Like many films shown at the Festival, the documentary “Black Gold,” about the plight of the Ethiopian coffee farmers who can’t even afford to finish building a school for their children, garnered a standing ovation and much more. Marc Francis, co-director and producer of the film, commented on the Sundance experience for The Harbus:

“It was a relief to see the finished film on the big screen. It represented a major moment in this three year journey that had taken us across the world. The reaction from the audience was overwhelming — at the world premiere one member of the audience wrote out a $10,000 cheque to the Coffee Union run by the main character in our film. People were alarmed by the crisis faced by coffee farmers who underpin a multi-billion dollar industry.”

“Black Gold” Editor Hugh Williams added, “Sundance was a great experience for me. The film has been editing, on and off, for nearly two years. Up until the festival it had had only small audiences, so it was a relief and very pleasant surprise that the audience reaction was so positive. Through every stage of the film-making process we are working with the audience in mind, so it’s very gratifying when an audience ‘gets it’ and likes it. I’m glad I was there to experience it.”

Sundance was a much different experience for the publicists tasked with promoting the films. The Harbus asked Clifford Ng, a publicist with DDA Public Relations, how things went at Sundance this year.

Harbus: What movies did you promote at Sundance?
Ng:
“Somebodies;” “Destricted;” “A Little Trip to Heaven;” and “Little Red Flowers.”

Harbus: What were some of the challenges you faced?
Ng:
One of the challenges we faced with these films is that we had fresh, new talent that not many people have heard about who did amazing work. When a film features celebrities people know of is one thing. When the talent is relatively unknown, you let the films speak for themselves. If people like them, then they will want to know more about them and what inspired them to do the film. We were fortunate that audiences felt strongly about our films and wanted to know more about the people who made them.
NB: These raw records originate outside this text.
/-- **The integral twist has unit augmentation from the COMBINED certificate** `v_p(uκ·∏_{q∣M} E_q(1)) = 0`
(+ `v_p(R⁻) = 0`, `p ≠ 2`): `aug Vq = 2·uκ·∏_q E_q(1)·R⁻` (FILE 2 `sum_coeff_twist_eq`).  At an additive `p`
this is END-m1's pair of certificates `v_p(uκ) = 0 = v_p(∏)`; at a good non-anomalous / multiplicative `p`
it reads `v_p(uκ) = 1`, `v_p(∏) = −1`. [cite: Kim2022StructureSelmer, Lemma 3.4 and the proof of Thm. 3.13 (arXiv v3 pp. 16, 26–28)] -/
theorem isUnit_sum_coeff_twist_of_combined_certificate (hp2 : p ≠ 2) {N₀ : ℕ}
    (f : CuspForm (CongruenceSubgroup.Gamma0 N₀) 2)
    (u : (ZMod n)ˣ) (uκ : ℚ) (M N : ℕ) (uq : ℕ → (ZMod n)ˣ) (aM : ℕ → ℤ)
    (Eq : MonoidAlgebra ℚ (ZMod n)ˣ)
    (hEq : Eq = ∏ q ∈ M.primeFactors, (1 - MonoidAlgebra.single (uq q)⁻¹ ((aM q : ℚ) / q) +
      MonoidAlgebra.single ((uq q)⁻¹ ^ 2) (if q ∣ N then 0 else (1 / q : ℚ))))
    (c d a d' : ℤ) (A : ℕ) (uc ud : (ZMod n)ˣ)
    (Cq : MonoidAlgebra ℚ (ZMod n)ˣ)
    (hCq : Cq = algebraMap ℚ _ ((c : ℚ) ^ 2 * (d : ℚ) ^ 2 * ratMinusSymbol f ((a : ℚ) / A)) -
      MonoidAlgebra.single uc ((c : ℚ) * (d : ℚ) ^ 2 * ratMinusSymbol f ((a * c : ℚ) / A)) -
      MonoidAlgebra.single ud ((c : ℚ) ^ 2 * (d : ℚ) * ratMinusSymbol f ((a * d' : ℚ) / A)) +
      MonoidAlgebra.single (uc * ud) ((c : ℚ) * (d : ℚ) * ratMinusSymbol f ((a * c * d' : ℚ) / A)))
    (Vq : MonoidAlgebra ℚ (ZMod n)ˣ)
    (hVq : Vq = (1 + MonoidAlgebra.single (-1 : (ZMod n)ˣ) (1 : ℚ)) * MonoidAlgebra.single u⁻¹ uκ * Eq * Cq)
    (V : MonoidAlgebra ℤ_[p] (ZMod n)ˣ)
    (hV : MonoidAlgebra.mapRingHom (ZMod n)ˣ (PadicInt.Coe.ringHom (p := p)) V =
      MonoidAlgebra.mapRingHom (ZMod n)ˣ (algebraMap ℚ ℚ_[p]) Vq)
    (huκ0 : uκ ≠ 0)
    (hE0 : ∏ q ∈ M.primeFactors, (1 - (aM q : ℚ) / q + (if q ∣ N then 0 else (1 / q : ℚ))) ≠ 0)
    (hκE : padicValRat p
      (uκ * ∏ q ∈ M.primeFactors, (1 - (aM q : ℚ) / q + (if q ∣ N then 0 else (1 / q : ℚ)))) = 0)
    (hR0 : (c : ℚ) ^ 2 * (d : ℚ) ^ 2 * ratMinusSymbol f ((a : ℚ) / A) -
        (c : ℚ) * (d : ℚ) ^ 2 * ratMinusSymbol f ((a * c : ℚ) / A) -
        (c : ℚ) ^ 2 * (d : ℚ) * ratMinusSymbol f ((a * d' : ℚ) / A) +
        (c : ℚ) * (d : ℚ) * ratMinusSymbol f ((a * c * d' : ℚ) / A) ≠ 0)
    (hR : padicValRat p ((c : ℚ) ^ 2 * (d : ℚ) ^ 2 * ratMinusSymbol f ((a : ℚ) / A) -
        (c : ℚ) * (d : ℚ) ^ 2 * ratMinusSymbol f ((a * c : ℚ) / A) -
        (c : ℚ) ^ 2 * (d : ℚ) * ratMinusSymbol f ((a * d' : ℚ) / A) +
        (c : ℚ) * (d : ℚ) * ratMinusSymbol f ((a * c * d' : ℚ) / A)) = 0) :
    IsUnit (∑ g : (ZMod n)ˣ, V.coeff g) := by
  haveI : Fact p.Prime := inferInstance
  have haug := sum_coeff_twist_eq f u uκ M N uq aM Eq hEq c d a d' A uc ud Cq hCq Vq hVq
  refine isUnit_sum_coeff_of_padicValRat_eq_zero p V Vq hV ?_ ?_
  · rw [haug]
    exact mul_ne_zero (mul_ne_zero (mul_ne_zero two_ne_zero huκ0) hE0) hR0
  · rw [haug, mul_assoc (2 : ℚ) uκ, padicValRat.mul (mul_ne_zero two_ne_zero (mul_ne_zero huκ0 hE0)) hR0,
      padicValRat.mul two_ne_zero (mul_ne_zero huκ0 hE0), hκE, hR]
    have h2 : padicValRat p 2 = 0 := by
      rw [show (2 : ℚ) = ((2 : ℕ) : ℚ) by norm_num, padicValRat.of_nat]
      norm_cast
      exact padicValNat.eq_zero_of_not_dvd fun h =>
        hp2 ((Nat.prime_dvd_prime_iff_eq Fact.out Nat.prime_two).1 h)
    rw [h2]
    ring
Harbus: What are the advantages of promoting a movie at Sundance?
Ng:
Some of the advantages of promoting a film at Sundance are the instant reactions you receive from a film. If the film is well received, the audience lets you know. Sundance is also known as a breeding place for new ideas and new faces to emerge as the people to watch. It was a great advantage to have our films play in Sundance because the audience could be exposed to the films and see the passion that the filmmakers and actors and everyone associated with the film had making it.

Harbus: How did your events turn out for the movies you worked on?
Ng:
All of our films were well received and had strong audience reactions. Our clients were happy with the work we produced.
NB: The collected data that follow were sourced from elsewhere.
import Summits.HubbardSuperconductivity.HubbardSuperconductivity.Theorems.AnisotropyChordTransferFibre3FinXDEvalW

/-!
# Route `AnisotropyChord` / H0 rotor rung: FIN per-`L` SIDE-CONDITION cell facts, `L = 20` (GM₃ cells 116–117)

Kernel facts `sdCellAnyZ 20 (49/50) 20 la lb (c, bn, aD) = true` (regime clause `mHole ≥ 0 ∧ facMI·η·(aD + b/(2+cos θ)) < c` on the cell, or vacuity), g5's `xbEval` objects, `decide +kernel`.
Prover seat `hubbard-h0-rotor-p3` g7; helper for piece A = stmt-HubbardSuperconductivity-23918 of rung 19089 (`--supports`, helper class).
WHAT THIS IS NOT: nothing here proves superconductivity in the Hubbard model (rotor TARGET as worded stays FALSE, g15 verdict); kernel facts /
assembly for ONE conditional reduction at one `L`.
-/

set_option linter.dupNamespace false
set_option autoImplicit false

namespace Summit.HubbardSuperconductivity.HubbardSuperconductivity.Theorems.AnisotropyChord.Transfer.Fibre3

namespace FinXD

/-- side-condition cell `[2358093551731271, 2417045890524553]` of `L = 20` (`cert`). [folklore] -/
theorem sd20_116 : sdCellAnyZ 20 (49/50 : ℚ) 20 2358093551731271 2417045890524553 ((11/20 : ℚ), (18 : ℕ), (2/25 : ℚ)) = true := by (rw [← sdCellAnyZW_eq]; decide +kernel)

/-- side-condition cell `[2417045890524553, 2477472037787667]` of `L = 20` (`cert`). [folklore] -/
theorem sd20_117 : sdCellAnyZ 20 (49/50 : ℚ) 20 2417045890524553 2477472037787667 ((11/20 : ℚ), (18 : ℕ), (2/25 : ℚ)) = true := by (rw [← sdCellAnyZW_eq]; decide +kernel)

end FinXD

end Summit.HubbardSuperconductivity.HubbardSuperconductivity.Theorems.AnisotropyChord.Transfer.Fibre3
Harbus: Do you have any other impressions you’d like to share?
Ng:
This was actually my very first Sundance, but not for my colleagues, and it was everything I expected. Sales people running around signing deals, publicists working extra hard for their clients and friendly faces all around Park City. Even though festivals are a lot of hard work for everybody, it brings excitement in the air. And the cold temperatures were definitely what I expected!

Although Sundance prides itself in being anti-snob, it has no power over the Hollywood types who come to make deals with the freshest and most talented directors in the world. Many of the restaurants on Main Street were closed in the evenings for private parties, making it a challenge to find a good meal. Those in the know had made reservations months in advance.
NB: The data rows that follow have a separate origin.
import Literature.Probability.RandomPlanarGeometry.SLE
import Literature.Probability.RandomPlanarGeometry.ChordalCurveFamily
import HarnessLib

/-!
# The splitting form of locality of chordal SLE₆ (target independence), as a named fact

Topic `Probability/RandomPlanarGeometry`. Lawler–Schramm–Werner, *Values of Brownian
intersection exponents I: Half-plane exponents*, Acta Math. **187** (2001), §2, Cor. 2.3
("Splitting property"), there deduced from the locality theorem (Thm. 2.2) for SLE₆; in lecture
form W. Werner, *Lectures on two-dimensional critical percolation* (2007), Prop. 3.4, and
G. F. Lawler, *Conformally Invariant Processes in the Plane* (2005), §6.3 (Möbius images of
chordal SLE₆ are chordal SLE₆ up to the disconnection time).

Printed statements.
* [LSW 2001, Cor. 2.3] "Let `D` denote a simply connected domain such that `∂D` is a Jordan
  curve. Let `a`, `b` and `b'` denote three distinct points on `∂D`, and let `I` denote the
  connected component of `∂D ∖ {b, b'}` that does not contain `a`. Let `(K_t, t ≥ 0)` (respectively
  `K_t'`) denote an SLE₆ in `D` from `a` to `b` (resp. from `a` to `b'`). Let `T` (resp. `T'`)
  denote the first time at which `cl K_t` (resp. `cl K_t'`) intersects `I`. Then `(K_t, t < T)` and
  `(K_t', t < T')` have the same law up to time-change."
* [Werner 2007, Prop. 3.4] "Consider a chordal SLE(6) process `γ` from `a` to `b` in the domain
  `D`, and a chordal SLE(6) process `γ'` from `a` to `b'` in `D`. Define `T` (respectively `T'`)
  the first time at which `γ` (resp. `γ'`) disconnects `b` from `b'` in `D`. Then, the two paths
  `γ[0, T]` and `γ'[0, T']` (defined modulo time-reparametrization) have the same law."

Transposition to the tree. Chordal SLE₆ in a Dobrushin domain is the law `IsSLELaw 6 D μ` on
curve classes (`CurveClass ℂ`, curves modulo reparametrisation, `SLE.lean`); a three-marked
Jordan domain `(D; a, b, b') = (D; p₀, p₁, p₂)` is a `MarkedDomain 3`, the curve to `b = p₁` lives
in `D.chord 0 1`, the curve to `b' = p₂` in `D.chord 0 2`, and the closed arc `I ∪ {b, b'} = [p₁, p₂]`
is `D.arc 1`. "The path up to its first hitting of `[p₁, p₂]`, modulo reparametrisation" is
`CurveClass.stopAt (D.arc 1)` (`ChordalCurveFamily.lean`; for the SLE₆ trace the hitting time of
the closed arc is the disconnection time of `b` from `b'`, Lawler (2005) Rem. 6.6, and the curve is
continuous at that time, so the printed open-time-interval statement and the stopped-curve
statement agree). Exactly as in `ChordalFamily.IsTargetIndependent`, the two laws are compared
on the events `stopAt (D.arc 1) ⁻¹' T`, `T` Borel (no `Measure.map`).

Contents.
* `IsSLELaw.targetIndependence_six` — NAMED FACT: the splitting property for any two chordal
  SLE₆ laws `μ₁` of `D.chord 0 1` and `μ₂` of `D.chord 0 2`.
* `ChordalFamily.isTargetIndependent_of_isSLELaw_six` — hence every family of chordal SLE₆ laws
  (`∀ D, IsSLELaw 6 D (Q D)`) is target independent (`ChordalFamily.IsTargetIndependent`).

What is NOT here: the proof (the Itô computation `dW̃ = h_t'(W_t) dW + (κ/2 − 3) h_t''(W_t) dt` for
the Möbius conjugation `h_t = g̃_t ∘ M ∘ g_t⁻¹`, driftless at `κ = 6`, a random time change, and
the transport to `D` by a chordal uniformizing map); the converse "target independence among the
SLE_κ forces `κ = 6`" is `SLETargetIndependenceSix.lean`.
-/

noncomputable section

open MeasureTheory

namespace Literature.Probability.RandomPlanarGeometry

/-- NAMED FACT — **the splitting property (target independence) of chordal SLE₆**
(Lawler–Schramm–Werner (2001), Cor. 2.3: "Let `a`, `b` and `b'` denote three distinct points on
`∂D`, and let `I` denote the connected component of `∂D ∖ {b, b'}` that does not contain `a` …
Let `T` (resp. `T'`) denote the first time at which `cl K_t` (resp. `cl K_t'`) intersects `I`.
Then `(K_t, t < T)` and `(K_t', t < T')` have the same law up to time-change"; Werner (2007),
Prop. 3.4: "the two paths `γ[0, T]` and `γ'[0, T']` (defined modulo time-reparametrization) have
the same law"), transposed to the tree's chordal SLE laws on curve classes: for a three-marked
Jordan domain `(D; p₀, p₁, p₂)` and chordal SLE₆ laws `μ₁` of `(D; p₀, p₁) = D.chord 0 1` and `μ₂`
of `(D; p₀, p₂) = D.chord 0 2`, the curves stopped at their first hitting of the closed boundary
arc `[p₁, p₂] = D.arc 1` have the same law: `μ₁ (stopAt (D.arc 1) ⁻¹' T) = μ₂ (stopAt (D.arc 1) ⁻¹' T)`
for every Borel `T`. [cite: Werner2007, Prop. 3.4] -/
def IsSLELaw.targetIndependence_six : Prop :=
  ∀ (D : MarkedDomain 3) {μ₁ μ₂ : Measure (CurveClass ℂ)},
    IsSLELaw 6 (D.chord 0 1 (by decide)) μ₁ → IsSLELaw 6 (D.chord 0 2 (by decide)) μ₂ →
    ∀ T : Set (CurveClass ℂ), MeasurableSet T →
      μ₁ (CurveClass.stopAt (D.arc 1) ⁻¹' T) = μ₂ (CurveClass.stopAt (D.arc 1) ⁻¹' T)

/-- **A family of chordal SLE₆ laws is target independent** (`ChordalFamily.IsTargetIndependent`,
the splitting form of locality), given the named fact `IsSLELaw.targetIndependence_six`
(hypothesis `h`; LSW (2001), Cor. 2.3 / Werner (2007), Prop. 3.4). [cite: Werner2007, Prop. 3.4] -/
theorem ChordalFamily.isTargetIndependent_of_isSLELaw_six (h : IsSLELaw.targetIndependence_six)
    {Q : ChordalFamily} (hQ : ∀ D : DobrushinDomain, IsSLELaw 6 D (Q D)) :
    Q.IsTargetIndependent :=
  fun D T hT => h D (hQ _) (hQ _) T hT

end Literature.Probability.RandomPlanarGeometry

end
But in spite of the hassle caused by the large influx of people, Sundance Film Festival is an event to experience-from screening brilliant films by up-and-coming filmmakers to hearing the creators’ thoughts behind their work.

Coming next week: HBS alumni weigh in on Sundance and the entertainment business.

Note: These interviews were conducted on location at Park City coupled with e-mail responses to questions sent afterward.